#### EXERCISE OBJECTIVE:
Write out exactly the lines of the entries below from the one holding "and (2.35) are" to the one holding "THE MECHANISM (p02's", inclusive, and leave out all other lines.

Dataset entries
########################################

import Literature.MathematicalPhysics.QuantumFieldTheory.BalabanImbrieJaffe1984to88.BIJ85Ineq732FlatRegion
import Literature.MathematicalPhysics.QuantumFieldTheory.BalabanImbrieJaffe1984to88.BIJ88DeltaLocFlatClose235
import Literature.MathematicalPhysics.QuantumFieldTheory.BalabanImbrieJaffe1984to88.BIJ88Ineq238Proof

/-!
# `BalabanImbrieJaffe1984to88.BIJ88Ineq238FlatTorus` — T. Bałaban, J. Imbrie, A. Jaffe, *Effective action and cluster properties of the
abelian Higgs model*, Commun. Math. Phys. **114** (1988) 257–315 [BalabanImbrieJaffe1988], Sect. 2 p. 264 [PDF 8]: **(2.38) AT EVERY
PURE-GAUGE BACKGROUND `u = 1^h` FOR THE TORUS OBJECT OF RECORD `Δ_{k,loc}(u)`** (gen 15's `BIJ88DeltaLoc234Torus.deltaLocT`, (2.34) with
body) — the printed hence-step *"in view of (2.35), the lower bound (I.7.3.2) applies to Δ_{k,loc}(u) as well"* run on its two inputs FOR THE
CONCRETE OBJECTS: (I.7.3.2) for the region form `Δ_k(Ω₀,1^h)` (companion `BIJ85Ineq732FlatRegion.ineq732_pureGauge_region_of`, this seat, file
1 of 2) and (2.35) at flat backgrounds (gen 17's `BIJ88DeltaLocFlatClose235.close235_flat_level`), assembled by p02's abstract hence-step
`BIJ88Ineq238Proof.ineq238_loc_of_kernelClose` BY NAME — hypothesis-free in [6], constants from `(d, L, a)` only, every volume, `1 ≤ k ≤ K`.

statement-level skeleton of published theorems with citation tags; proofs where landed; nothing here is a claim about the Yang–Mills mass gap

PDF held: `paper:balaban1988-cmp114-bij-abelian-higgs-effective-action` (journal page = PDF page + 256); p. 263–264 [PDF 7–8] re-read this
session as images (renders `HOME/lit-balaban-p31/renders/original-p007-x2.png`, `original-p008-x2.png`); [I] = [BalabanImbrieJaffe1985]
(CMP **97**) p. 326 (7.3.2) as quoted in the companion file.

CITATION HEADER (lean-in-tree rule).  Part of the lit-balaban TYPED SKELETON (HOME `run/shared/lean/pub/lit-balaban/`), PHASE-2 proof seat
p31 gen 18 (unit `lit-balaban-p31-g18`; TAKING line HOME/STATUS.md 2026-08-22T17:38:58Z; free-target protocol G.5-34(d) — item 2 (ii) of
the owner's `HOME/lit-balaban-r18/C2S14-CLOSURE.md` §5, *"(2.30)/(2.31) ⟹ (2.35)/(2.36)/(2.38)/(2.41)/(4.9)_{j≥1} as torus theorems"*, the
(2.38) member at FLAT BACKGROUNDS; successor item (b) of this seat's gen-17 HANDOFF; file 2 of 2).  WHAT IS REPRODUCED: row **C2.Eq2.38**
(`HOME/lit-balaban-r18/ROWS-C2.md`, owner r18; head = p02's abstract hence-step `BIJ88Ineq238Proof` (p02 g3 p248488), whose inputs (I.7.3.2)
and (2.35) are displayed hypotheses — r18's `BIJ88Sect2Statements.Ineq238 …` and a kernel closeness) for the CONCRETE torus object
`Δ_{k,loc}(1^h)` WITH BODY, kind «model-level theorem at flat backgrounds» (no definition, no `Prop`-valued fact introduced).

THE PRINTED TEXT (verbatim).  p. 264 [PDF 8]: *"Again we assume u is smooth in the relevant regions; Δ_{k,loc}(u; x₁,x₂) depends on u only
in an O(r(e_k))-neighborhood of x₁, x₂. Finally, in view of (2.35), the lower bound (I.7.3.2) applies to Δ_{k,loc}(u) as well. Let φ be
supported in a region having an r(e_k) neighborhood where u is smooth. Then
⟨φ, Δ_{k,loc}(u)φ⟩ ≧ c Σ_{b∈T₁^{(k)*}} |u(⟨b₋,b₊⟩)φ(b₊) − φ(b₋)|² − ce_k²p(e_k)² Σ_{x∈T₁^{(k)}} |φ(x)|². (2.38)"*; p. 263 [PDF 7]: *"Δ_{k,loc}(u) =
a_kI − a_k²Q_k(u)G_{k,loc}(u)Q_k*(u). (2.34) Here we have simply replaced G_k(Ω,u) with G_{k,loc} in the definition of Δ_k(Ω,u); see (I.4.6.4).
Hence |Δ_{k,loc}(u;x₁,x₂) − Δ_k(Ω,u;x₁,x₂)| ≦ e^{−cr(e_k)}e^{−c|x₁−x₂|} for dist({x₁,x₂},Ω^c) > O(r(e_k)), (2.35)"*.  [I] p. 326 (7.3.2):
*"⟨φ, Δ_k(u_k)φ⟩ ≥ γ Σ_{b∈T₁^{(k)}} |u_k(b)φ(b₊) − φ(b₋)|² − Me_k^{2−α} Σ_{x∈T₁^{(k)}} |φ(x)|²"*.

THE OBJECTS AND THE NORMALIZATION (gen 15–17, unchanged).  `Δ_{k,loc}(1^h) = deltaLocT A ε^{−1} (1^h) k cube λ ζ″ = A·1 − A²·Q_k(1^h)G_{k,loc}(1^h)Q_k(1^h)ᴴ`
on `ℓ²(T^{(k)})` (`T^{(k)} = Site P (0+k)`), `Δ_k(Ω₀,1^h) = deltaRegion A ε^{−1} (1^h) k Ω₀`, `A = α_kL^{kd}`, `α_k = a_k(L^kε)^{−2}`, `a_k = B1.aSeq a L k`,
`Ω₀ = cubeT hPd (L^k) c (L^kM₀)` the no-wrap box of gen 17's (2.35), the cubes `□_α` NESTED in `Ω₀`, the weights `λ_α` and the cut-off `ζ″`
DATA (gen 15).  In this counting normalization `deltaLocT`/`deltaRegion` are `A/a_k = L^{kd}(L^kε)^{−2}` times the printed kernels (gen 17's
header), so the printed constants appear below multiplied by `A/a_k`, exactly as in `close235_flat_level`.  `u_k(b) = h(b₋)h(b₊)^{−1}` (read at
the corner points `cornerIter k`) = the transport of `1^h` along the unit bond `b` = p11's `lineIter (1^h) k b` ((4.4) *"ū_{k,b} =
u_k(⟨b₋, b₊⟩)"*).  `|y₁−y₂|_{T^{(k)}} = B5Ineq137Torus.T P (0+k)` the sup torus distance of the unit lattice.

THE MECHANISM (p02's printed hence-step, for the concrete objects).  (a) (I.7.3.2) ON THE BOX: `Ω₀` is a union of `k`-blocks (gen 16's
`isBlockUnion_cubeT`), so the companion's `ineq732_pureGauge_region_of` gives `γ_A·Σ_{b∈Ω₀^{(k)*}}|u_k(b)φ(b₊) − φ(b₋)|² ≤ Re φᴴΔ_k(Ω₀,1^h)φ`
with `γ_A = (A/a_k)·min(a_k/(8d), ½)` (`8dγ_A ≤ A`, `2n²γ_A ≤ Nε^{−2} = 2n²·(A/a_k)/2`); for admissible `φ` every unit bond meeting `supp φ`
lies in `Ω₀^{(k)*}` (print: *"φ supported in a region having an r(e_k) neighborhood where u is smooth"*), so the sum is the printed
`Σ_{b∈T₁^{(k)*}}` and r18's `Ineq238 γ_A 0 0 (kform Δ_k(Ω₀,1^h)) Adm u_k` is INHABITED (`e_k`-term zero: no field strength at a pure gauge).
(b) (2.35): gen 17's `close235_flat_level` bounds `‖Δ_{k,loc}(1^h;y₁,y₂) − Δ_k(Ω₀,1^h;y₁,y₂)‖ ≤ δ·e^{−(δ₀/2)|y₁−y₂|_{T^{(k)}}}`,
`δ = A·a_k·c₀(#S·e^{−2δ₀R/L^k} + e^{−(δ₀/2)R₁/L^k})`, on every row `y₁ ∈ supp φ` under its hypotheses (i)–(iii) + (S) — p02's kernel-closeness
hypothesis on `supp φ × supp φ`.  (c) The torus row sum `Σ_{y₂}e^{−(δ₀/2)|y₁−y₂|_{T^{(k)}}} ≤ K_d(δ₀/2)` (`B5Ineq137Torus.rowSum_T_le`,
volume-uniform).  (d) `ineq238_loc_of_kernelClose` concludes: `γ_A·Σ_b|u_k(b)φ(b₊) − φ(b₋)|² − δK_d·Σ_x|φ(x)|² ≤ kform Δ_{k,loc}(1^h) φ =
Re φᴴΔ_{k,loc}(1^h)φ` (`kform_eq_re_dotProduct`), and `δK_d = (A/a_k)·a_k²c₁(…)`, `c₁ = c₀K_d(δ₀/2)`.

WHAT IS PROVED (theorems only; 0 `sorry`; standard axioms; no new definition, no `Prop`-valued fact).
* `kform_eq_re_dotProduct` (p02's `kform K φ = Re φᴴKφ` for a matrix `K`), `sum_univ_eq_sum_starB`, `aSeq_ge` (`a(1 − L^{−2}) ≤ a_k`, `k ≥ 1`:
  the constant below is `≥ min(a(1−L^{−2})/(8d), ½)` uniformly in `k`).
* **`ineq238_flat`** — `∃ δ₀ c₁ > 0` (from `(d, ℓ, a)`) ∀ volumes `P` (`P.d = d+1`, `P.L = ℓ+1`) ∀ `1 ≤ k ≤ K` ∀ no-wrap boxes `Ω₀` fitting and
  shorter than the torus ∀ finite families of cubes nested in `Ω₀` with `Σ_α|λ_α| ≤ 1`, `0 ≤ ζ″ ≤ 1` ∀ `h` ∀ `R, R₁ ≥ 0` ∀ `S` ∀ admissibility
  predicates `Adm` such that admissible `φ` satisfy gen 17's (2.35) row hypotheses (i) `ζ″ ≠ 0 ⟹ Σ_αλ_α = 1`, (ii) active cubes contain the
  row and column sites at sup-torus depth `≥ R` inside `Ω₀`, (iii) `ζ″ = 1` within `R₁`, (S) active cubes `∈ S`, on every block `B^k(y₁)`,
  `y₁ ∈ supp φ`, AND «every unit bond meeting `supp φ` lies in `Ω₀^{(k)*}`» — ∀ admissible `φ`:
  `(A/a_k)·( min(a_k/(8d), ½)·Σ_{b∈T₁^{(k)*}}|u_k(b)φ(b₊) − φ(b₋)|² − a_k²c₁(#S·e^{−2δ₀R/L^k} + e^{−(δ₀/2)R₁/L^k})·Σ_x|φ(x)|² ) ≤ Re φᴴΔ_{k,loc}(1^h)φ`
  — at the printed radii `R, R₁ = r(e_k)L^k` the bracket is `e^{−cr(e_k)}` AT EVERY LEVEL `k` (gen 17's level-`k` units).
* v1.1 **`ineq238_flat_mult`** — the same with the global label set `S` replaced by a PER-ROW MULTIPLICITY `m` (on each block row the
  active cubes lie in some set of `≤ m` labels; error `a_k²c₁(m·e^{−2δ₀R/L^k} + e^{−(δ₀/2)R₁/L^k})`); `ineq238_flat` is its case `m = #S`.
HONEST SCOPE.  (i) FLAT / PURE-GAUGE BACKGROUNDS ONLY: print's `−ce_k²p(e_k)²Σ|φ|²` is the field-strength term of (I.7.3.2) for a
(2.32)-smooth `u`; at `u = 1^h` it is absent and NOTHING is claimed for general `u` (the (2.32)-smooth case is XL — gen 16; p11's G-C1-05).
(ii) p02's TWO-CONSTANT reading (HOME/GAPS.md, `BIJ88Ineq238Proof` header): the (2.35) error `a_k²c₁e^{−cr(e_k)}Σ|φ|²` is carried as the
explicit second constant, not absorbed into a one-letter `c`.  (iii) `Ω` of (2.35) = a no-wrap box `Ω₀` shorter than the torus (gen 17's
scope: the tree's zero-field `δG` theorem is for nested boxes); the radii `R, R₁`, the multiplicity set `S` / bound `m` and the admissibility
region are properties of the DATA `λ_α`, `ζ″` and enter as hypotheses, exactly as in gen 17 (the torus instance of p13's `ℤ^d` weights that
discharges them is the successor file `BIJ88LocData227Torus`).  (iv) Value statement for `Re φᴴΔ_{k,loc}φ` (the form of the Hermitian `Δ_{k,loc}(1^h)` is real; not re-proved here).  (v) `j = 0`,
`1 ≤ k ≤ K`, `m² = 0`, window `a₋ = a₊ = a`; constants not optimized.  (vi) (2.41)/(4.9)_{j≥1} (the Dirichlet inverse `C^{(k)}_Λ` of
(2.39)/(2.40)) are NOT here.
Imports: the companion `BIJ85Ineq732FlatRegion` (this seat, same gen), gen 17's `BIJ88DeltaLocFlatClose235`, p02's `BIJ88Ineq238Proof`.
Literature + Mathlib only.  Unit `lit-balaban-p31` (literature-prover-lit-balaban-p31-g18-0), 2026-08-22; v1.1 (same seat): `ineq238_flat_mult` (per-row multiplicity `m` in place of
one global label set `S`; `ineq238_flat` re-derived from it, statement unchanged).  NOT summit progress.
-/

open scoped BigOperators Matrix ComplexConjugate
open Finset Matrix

########################################

#### RESPONSE BOX:
and (2.35) are displayed hypotheses — r18's `BIJ88Sect2Statements.Ineq238 …` and a kernel closeness) for the CONCRETE torus object
`Δ_{k,loc}(1^h)` WITH BODY, kind «model-level theorem at flat backgrounds» (no definition, no `Prop`-valued fact introduced).

THE PRINTED TEXT (verbatim).  p. 264 [PDF 8]: *"Again we assume u is smooth in the relevant regions; Δ_{k,loc}(u; x₁,x₂) depends on u only
in an O(r(e_k))-neighborhood of x₁, x₂. Finally, in view of (2.35), the lower bound (I.7.3.2) applies to Δ_{k,loc}(u) as well. Let φ be
supported in a region having an r(e_k) neighborhood where u is smooth. Then
⟨φ, Δ_{k,loc}(u)φ⟩ ≧ c Σ_{b∈T₁^{(k)*}} |u(⟨b₋,b₊⟩)φ(b₊) − φ(b₋)|² − ce_k²p(e_k)² Σ_{x∈T₁^{(k)}} |φ(x)|². (2.38)"*; p. 263 [PDF 7]: *"Δ_{k,loc}(u) =
a_kI − a_k²Q_k(u)G_{k,loc}(u)Q_k*(u). (2.34) Here we have simply replaced G_k(Ω,u) with G_{k,loc} in the definition of Δ_k(Ω,u); see (I.4.6.4).
Hence |Δ_{k,loc}(u;x₁,x₂) − Δ_k(Ω,u;x₁,x₂)| ≦ e^{−cr(e_k)}e^{−c|x₁−x₂|} for dist({x₁,x₂},Ω^c) > O(r(e_k)), (2.35)"*.  [I] p. 326 (7.3.2):
*"⟨φ, Δ_k(u_k)φ⟩ ≥ γ Σ_{b∈T₁^{(k)}} |u_k(b)φ(b₊) − φ(b₋)|² − Me_k^{2−α} Σ_{x∈T₁^{(k)}} |φ(x)|²"*.

THE OBJECTS AND THE NORMALIZATION (gen 15–17, unchanged).  `Δ_{k,loc}(1^h) = deltaLocT A ε^{−1} (1^h) k cube λ ζ″ = A·1 − A²·Q_k(1^h)G_{k,loc}(1^h)Q_k(1^h)ᴴ`
on `ℓ²(T^{(k)})` (`T^{(k)} = Site P (0+k)`), `Δ_k(Ω₀,1^h) = deltaRegion A ε^{−1} (1^h) k Ω₀`, `A = α_kL^{kd}`, `α_k = a_k(L^kε)^{−2}`, `a_k = B1.aSeq a L k`,
`Ω₀ = cubeT hPd (L^k) c (L^kM₀)` the no-wrap box of gen 17's (2.35), the cubes `□_α` NESTED in `Ω₀`, the weights `λ_α` and the cut-off `ζ″`
DATA (gen 15).  In this counting normalization `deltaLocT`/`deltaRegion` are `A/a_k = L^{kd}(L^kε)^{−2}` times the printed kernels (gen 17's
header), so the printed constants appear below multiplied by `A/a_k`, exactly as in `close235_flat_level`.  `u_k(b) = h(b₋)h(b₊)^{−1}` (read at
the corner points `cornerIter k`) = the transport of `1^h` along the unit bond `b` = p11's `lineIter (1^h) k b` ((4.4) *"ū_{k,b} =
u_k(⟨b₋, b₊⟩)"*).  `|y₁−y₂|_{T^{(k)}} = B5Ineq137Torus.T P (0+k)` the sup torus distance of the unit lattice.

THE MECHANISM (p02's printed hence-step, for the concrete objects).  (a) (I.7.3.2) ON THE BOX: `Ω₀` is a union of `k`-blocks (gen 16's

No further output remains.